En France, trop souvent, l’étudiant doit maitriser le sujet avant d’entrer dans la salle de TD. Il a normalement déjà fait le commentaire/la dissertation, ou le cas pratique demandé, et a nécessairement dû réviser le cours pertinent (toussote). A Bordeaux IV, un TD était coefficient 3, l’examen final coefficient 5.
En Grande-Bretagne, la préparation d’un seminar consiste en quelques lectures de documents (certains imposés, d’autres conseillés), et à quelques questions essentiellement de compréhension de ces lectures, et jamais vraiment profondes. Mais surtout, l’important est vraiment que l’on ait compris en sortant de la salle (ce qui ne veut pas dire qu’on puisse y arriver les bras croisés). Il y a une évaluation, mais qui en proportion est considérablement moindre : 4% de la note finale (contre 38% à Bordeaux IV), ce qui libère peut-être plus pour poser les questions. Ces seminars sont cadrés avec le cours, et vont finalement encadrer par magie ce fameux « travail personnel ». Les étudiants sont loin d’être laissés à eux-mêmes, mais ce sont eux qui doivent faire le boulot.
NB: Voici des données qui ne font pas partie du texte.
import Mathlib.NumberTheory.Padics.RingHoms
import Mathlib.Topology.Algebra.OpenSubgroup
import HarnessLib

/-!
# Route `EisensteinPrimes` (rung K5), crux 2 `GoodLatticeBDPValue`, line `halves` v8, stub
# `stub_locallyTrivialOverTower`, brick F5(iii-a): ELEMENTARY LEMMAS ON `Ẑ = ∏_ℓ ℤ_ℓ` — open subgroups
# seen from a fixed prime `p`, continuous homomorphisms to `ℤ_p`, and continuous endomorphisms of `ℤ_p`
# (helper for stmt-BirchSwinnertonDyer-19032)

Cell `bsd-eis`, seat `bsd-eis-k5-c2` (gen 9). The group `Gal(K_w^nr/K_w) ≅ Ẑ` enters the last
(arithmetic) brick of the K-Sh bridge through the tree's `isFreeProcyclic_quotient_galUnr` and
`FundamentalExtension.isFreeProcyclic_iff_nonempty_continuousMulEquiv_padicProd` (`≃ₜ* ∏_ℓ ℤ_ℓ`). This
file supplies the three elementary facts about `∏_ℓ ℤ_ℓ` that decide when a closed subgroup of it is
"pro-prime-to-`p`":

* `exists_nsmul_mem_of_isOpen_padicPi` — an open additive subgroup `U` of `∏_ℓ ℤ_ℓ` swallows `m • x`
  for some `m` PRIME TO `p` as soon as the `p`-coordinate of `x` is deep enough (`∈ p^k ℤ_p`): the
  product topology has a basis of boxes `∏_{ℓ ∈ I} ℓ^{a_ℓ} ℤ_ℓ × ∏_{ℓ ∉ I} ℤ_ℓ`;
* `apply_eq_zero_of_apply_prime_eq_zero` — hence a continuous additive map `∏_ℓ ℤ_ℓ → ℤ_p` kills every
  `x` with `x_p = 0` (its value lies in `⋂ⱼ p^j ℤ_p = 0`);
* `PadicInt.injective_of_continuous_of_ne_zero` — a non-zero continuous additive map `ℤ_p → ℤ_p` is
  injective (it is `a ↦ a · φ(1)` by density of `ℕ`).

Theorems only; no definition, no named fact, no instance, no `sorry`. HONEST FRAMING: closes nothing by
itself (`--supports`). References: [SerreGaloisCohomology1997] I §1.1–1.4 (`Ẑ = ∏ ℤ_ℓ`, Sylow);
[RibesZalesskii2010] §2.3, Thm. 2.7.2 (procyclic groups).
-/

set_option autoImplicit false
set_option linter.dupNamespace false

noncomputable section

open scoped Classical

namespace Summit.BirchSwinnertonDyer.BirchSwinnertonDyer.Theorems.GreenbergFullAtSelmer

/-- In `ℤ_ℓ`, an open set containing `0` contains some `ℓ^n ℤ_ℓ`. [cite: SerreGaloisCohomology1997, I §1.1] -/
theorem PadicInt.exists_span_pow_subset_of_isOpen {ℓ : ℕ} [Fact ℓ.Prime] {u : Set ℤ_[ℓ]} (hu : IsOpen u)
    (h0 : (0 : ℤ_[ℓ]) ∈ u) : ∃ n : ℕ, ∀ y : ℤ_[ℓ], y ∈ Ideal.span {(ℓ : ℤ_[ℓ]) ^ n} → y ∈ u := by
  obtain ⟨ε, hε, hball⟩ := Metric.isOpen_iff.mp hu 0 h0
  obtain ⟨n, hn⟩ := PadicInt.exists_pow_neg_lt ℓ hε
  refine ⟨n, fun y hy ↦ hball ?_⟩
  rw [Metric.mem_ball, dist_zero_right]
  exact lt_of_le_of_lt ((PadicInt.norm_le_pow_iff_mem_span_pow y n).mpr hy) hn

/-- **Open subgroups of `∏_ℓ ℤ_ℓ` seen from the prime `p`.** For an open additive subgroup `U` of
`∏_ℓ ℤ_ℓ` there are `k` and `m > 0` PRIME TO `p` such that `m • x ∈ U` whenever `x_p ∈ p^k ℤ_p` (a box
`∏_{ℓ ∈ I} ℓ^{a_ℓ}ℤ_ℓ × ∏_{ℓ ∉ I} ℤ_ℓ ⊆ U`; `m = ∏_{ℓ ∈ I, ℓ ≠ p} ℓ^{a_ℓ}`, `k = a_p`).
[cite: SerreGaloisCohomology1997, I §1.4] -/
theorem exists_nsmul_mem_of_isOpen_padicPi
    (U : AddSubgroup (∀ q : Nat.Primes, @PadicInt (q : ℕ) ⟨q.2⟩))
    (hU : IsOpen (U : Set (∀ q : Nat.Primes, @PadicInt (q : ℕ) ⟨q.2⟩))) (p₀ : Nat.Primes) :
    ∃ (k m : ℕ), ¬ (p₀ : ℕ) ∣ m ∧ 0 < m ∧ ∀ x : (∀ q : Nat.Primes, @PadicInt (q : ℕ) ⟨q.2⟩),
      x p₀ ∈ Ideal.span {((p₀ : ℕ) : @PadicInt (p₀ : ℕ) ⟨p₀.2⟩) ^ k} → m • x ∈ U := by
  obtain ⟨I, u, hu, hsub⟩ := isOpen_pi_iff.mp hU 0 (zero_mem U)
  -- depth of the box at each `ℓ ∈ I`
  have hn : ∀ a : Nat.Primes, ∃ n : ℕ, a ∈ I → ∀ y : @PadicInt (a : ℕ) ⟨a.2⟩,
      y ∈ Ideal.span {((a : ℕ) : @PadicInt (a : ℕ) ⟨a.2⟩) ^ n} → y ∈ u a := by
    intro a
    by_cases ha : a ∈ I
    · haveI : Fact (a : ℕ).Prime := ⟨a.2⟩
      obtain ⟨n, hn⟩ := PadicInt.exists_span_pow_subset_of_isOpen (hu a ha).1 (hu a ha).2
      exact ⟨n, fun _ ↦ hn⟩
    · exact ⟨0, fun h ↦ (ha h).elim⟩
  choose n hn using hn
  refine ⟨n p₀, ∏ a ∈ I.erase p₀, (a : ℕ) ^ n a, ?_, ?_, fun x hx ↦ hsub ?_⟩
  · -- `p ∤ m`
    intro hdvd
    have hp : (p₀ : ℕ).Prime := p₀.2
    obtain ⟨a, ha, hpa⟩ := (Prime.dvd_finsetProd_iff hp.prime _).mp hdvd
    have hpa' : (p₀ : ℕ) ∣ (a : ℕ) := hp.dvd_of_dvd_pow hpa
    have : (p₀ : ℕ) = a := (Nat.prime_dvd_prime_iff_eq hp a.2).mp hpa'
    exact (Finset.mem_erase.mp ha).1 (Subtype.ext this).symm
  · exact Finset.prod_pos fun a _ ↦ pow_pos a.2.pos _
  · -- `m • x` lies in the box
    intro a ha
    change ((∏ a ∈ I.erase p₀, (a : ℕ) ^ n a) • x) a ∈ u a
    rw [Pi.smul_apply]
    haveI : Fact (a : ℕ).Prime := ⟨a.2⟩
    refine hn a ha _ ?_
    rw [nsmul_eq_mul]
    by_cases hap : a = p₀
    · subst hap
      exact Ideal.mul_mem_left _ _ hx
    · -- `a^{n a} ∣ m`
      have hdvd : (a : ℕ) ^ n a ∣ ∏ a ∈ I.erase p₀, (a : ℕ) ^ n a :=
        Finset.dvd_prod_of_mem _ (Finset.mem_erase.mpr ⟨hap, ha⟩)
      obtain ⟨c, hc⟩ := hdvd
      refine Ideal.mul_mem_right _ _ ?_
      rw [hc, Nat.cast_mul, Nat.cast_pow]
      exact Ideal.mul_mem_right _ _ (Ideal.mem_span_singleton_self _)

/-- **A continuous additive map `∏_ℓ ℤ_ℓ → ℤ_p` kills the prime-to-`p` part**: if `x_p = 0` then
`χ x ∈ p^j ℤ_p` for every `j` (pull back `p^j ℤ_p`, apply `exists_nsmul_mem_of_isOpen_padicPi`, cancel
the unit `m`), hence `χ x = 0`. [cite: SerreGaloisCohomology1997, I §1.4] -/
theorem apply_eq_zero_of_apply_prime_eq_zero (p₀ : Nat.Primes)
    (χ : (∀ q : Nat.Primes, @PadicInt (q : ℕ) ⟨q.2⟩) →+ @PadicInt (p₀ : ℕ) ⟨p₀.2⟩)
    (hχ : Continuous χ) (x : ∀ q : Nat.Primes, @PadicInt (q : ℕ) ⟨q.2⟩) (hx : x p₀ = 0) :
    χ x = 0 := by
  haveI : Fact (p₀ : ℕ).Prime := ⟨p₀.2⟩
  -- `χ x ∈ p^j ℤ_p` for every `j`
  have hmem : ∀ j : ℕ, χ x ∈ Ideal.span {((p₀ : ℕ) : @PadicInt (p₀ : ℕ) ⟨p₀.2⟩) ^ j} := by
    intro j
    set J : Ideal (@PadicInt (p₀ : ℕ) ⟨p₀.2⟩) := Ideal.span {((p₀ : ℕ) : @PadicInt (p₀ : ℕ) ⟨p₀.2⟩) ^ j}
      with hJ
    have hJopen : IsOpen (J : Set (@PadicInt (p₀ : ℕ) ⟨p₀.2⟩)) := by
      have : (J : Set (@PadicInt (p₀ : ℕ) ⟨p₀.2⟩)) =
          Metric.closedBall 0 ((p₀ : ℝ) ^ (-(j : ℤ))) := by
        ext y
        rw [Metric.mem_closedBall, dist_zero_right, SetLike.mem_coe, hJ,
          PadicInt.norm_le_pow_iff_mem_span_pow]
      rw [this]
      exact IsUltrametricDist.isOpen_closedBall _ (zpow_ne_zero _ (Nat.cast_ne_zero.mpr p₀.2.ne_zero))
    let U : AddSubgroup (∀ q : Nat.Primes, @PadicInt (q : ℕ) ⟨q.2⟩) := J.toAddSubgroup.comap χ
    have hUopen : IsOpen (U : Set (∀ q : Nat.Primes, @PadicInt (q : ℕ) ⟨q.2⟩)) := hJopen.preimage hχ
    obtain ⟨k, m, hpm, hm0, hmU⟩ := exists_nsmul_mem_of_isOpen_padicPi U hUopen p₀
    have hxk : x p₀ ∈ Ideal.span {((p₀ : ℕ) : @PadicInt (p₀ : ℕ) ⟨p₀.2⟩) ^ k} := by
      rw [hx]; exact Ideal.zero_mem _
    have h1 : χ (m • x) ∈ J := hmU x hxk
    rw [map_nsmul, nsmul_eq_mul] at h1
    -- `m` is a unit of `ℤ_p`
    have hunit : IsUnit ((m : ℕ) : @PadicInt (p₀ : ℕ) ⟨p₀.2⟩) := by
      rw [PadicInt.isUnit_iff, PadicInt.norm_natCast_eq_one_iff]  -- hmm may not exist
      exact (Nat.Prime.coprime_iff_not_dvd p₀.2).mpr hpm
    obtain ⟨u, hu⟩ := hunit
    have h2 : (u⁻¹ : (@PadicInt (p₀ : ℕ) ⟨p₀.2⟩)ˣ).val * ((m : @PadicInt (p₀ : ℕ) ⟨p₀.2⟩) * χ x) ∈ J :=
      J.mul_mem_left _ h1
    rwa [← hu, ← mul_assoc, Units.inv_mul, one_mul] at h2
  -- `⋂ⱼ p^j ℤ_p = 0`
  by_contra hne
  have hnorm : 0 < ‖χ x‖ := norm_pos_iff.mpr hne
  obtain ⟨j, hj⟩ := PadicInt.exists_pow_neg_lt (p₀ : ℕ) hnorm
  exact (lt_irrefl _) (lt_of_le_of_lt ((PadicInt.norm_le_pow_iff_mem_span_pow _ j).mpr (hmem j)) hj)

/-- **A non-zero continuous additive map `ℤ_p → ℤ_p` is injective**: it is `a ↦ a · φ 1` (the two
continuous maps `a ↦ φ (a · t)` and `a ↦ a · φ t` agree on the dense `ℕ`), and `ℤ_p` is a domain.
[cite: SerreGaloisCohomology1997, I §1.1] -/
theorem PadicInt.injective_of_continuous_of_ne_zero {p : ℕ} [Fact p.Prime] (φ : ℤ_[p] →+ ℤ_[p])
    (hφ : Continuous φ) (hne : φ ≠ 0) : Function.Injective φ := by
  have hlin : ∀ a : ℤ_[p], φ a = a * φ 1 := by
    intro a
    have h := PadicInt.denseRange_natCast (p := p)
    have hc1 : Continuous fun b : ℤ_[p] ↦ φ b := hφ
    have hc2 : Continuous fun b : ℤ_[p] ↦ b * φ 1 := continuous_id.mul continuous_const
    have heq : (fun b : ℤ_[p] ↦ φ b) = fun b : ℤ_[p] ↦ b * φ 1 := by
      refine Continuous.ext_on h hc1 hc2 ?_
      rintro _ ⟨n, rfl⟩
      change φ (n : ℤ_[p]) = (n : ℤ_[p]) * φ 1
      rw [← nsmul_one, map_nsmul, nsmul_eq_mul, nsmul_one]
    exact congrFun heq a
  have h1 : φ 1 ≠ 0 := by
    intro h0
    apply hne
    ext a
    rw [hlin a, h0, mul_zero, AddMonoidHom.zero_apply]
  intro a b hab
  rw [hlin a, hlin b] at hab
  exact mul_right_cancel₀ h1 hab

end Summit.BirchSwinnertonDyer.BirchSwinnertonDyer.Theorems.GreenbergFullAtSelmer

end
Au fait, oubliez le groupe de TD à 40 (rires dans la salle) où vous devez vous battre pour tenter d’avoir la parole. Ici, les groupes sont de 16. Et, oui, à ce tarif-là, vous n’avez pas des doctorants qui comprennent aussi bien que vous les subtilités juridiques de la plaquette, mais sont des solicitors, des barristers, des magistrats. Un universitaire anglais, ça n’existe pas, et si ça existe, on les a tous pendus en 1689.
Vous avez compris ce que je veux dire : l’enseignement supérieur français s’est recadré sur le mode du lycée, tout en conservant le dogme universitaire, alors que le système universitaire britannique reste véritablement… universitaire, mais si possible sans avoir le dogme qui veut que l’on nie ce qui se passe après les études universitaires.
A cela, s’ajoute les workshops, optionnels, qui permettent « d’aller plus loin ». Par exemple, vous avez des workshops pour apprendre à utiliser Lexis, Westlaw, savoir comment utiliser Word 2007 pour rendre les devoirs (note : tout est informatisé, ce qui permet de détecter les éventuels plagiats et problèmes de références, considérations bien trop lointaines en France, un pays avec des universitaires et des étudiants honnêtes), apprendre la langue anglaise ou tout et n’importe quoi en rapport avec votre diplôme. Il peut y avoir des workshops d’une heure ou deux, ou une inscription pour de véritables cours qui se rajoutent à l’emploi du temps pour plusieurs semaines. Des modules véritablement « à la carte ».
Mais en-dehors des lectures, seminars, workshops, et du travail personnel universitaire, il y a de quoi s’occuper. Chaque étudiant -dont votre serviteur- adhère à de nombreuses societies (associations), ce qui permet de réunir des personnes qui ont les mêmes centres d’intérêts. Parmi elles, la Kent Student Law Society, qui, certes, organise beaucoup d’évènements festifs que je vous laisse librement découvrir sur son site web, mais s’occupe également des rencontres avec de futurs employeurs. Si on compte les réunions, les socials, et les divers évènements qui peuvent parfois s’étaler sur plusieurs jours, ça peut prendre également vite beaucoup de temps. Ça peut paraitre innocent et très facultatif en perspective, mais s’investir dans ce genre de structures permet de ce côté-là de la Manche de faire reluire un CV, et, surtout, de vivre à fond l’expérience de l’université.
Ajoutez à ça le rythme de vie (tout est plus rapide) et la vie étudiante, et franchement, vous pourrez commencer à vous demander si vous arriverez à faire face à toutes vos obligations.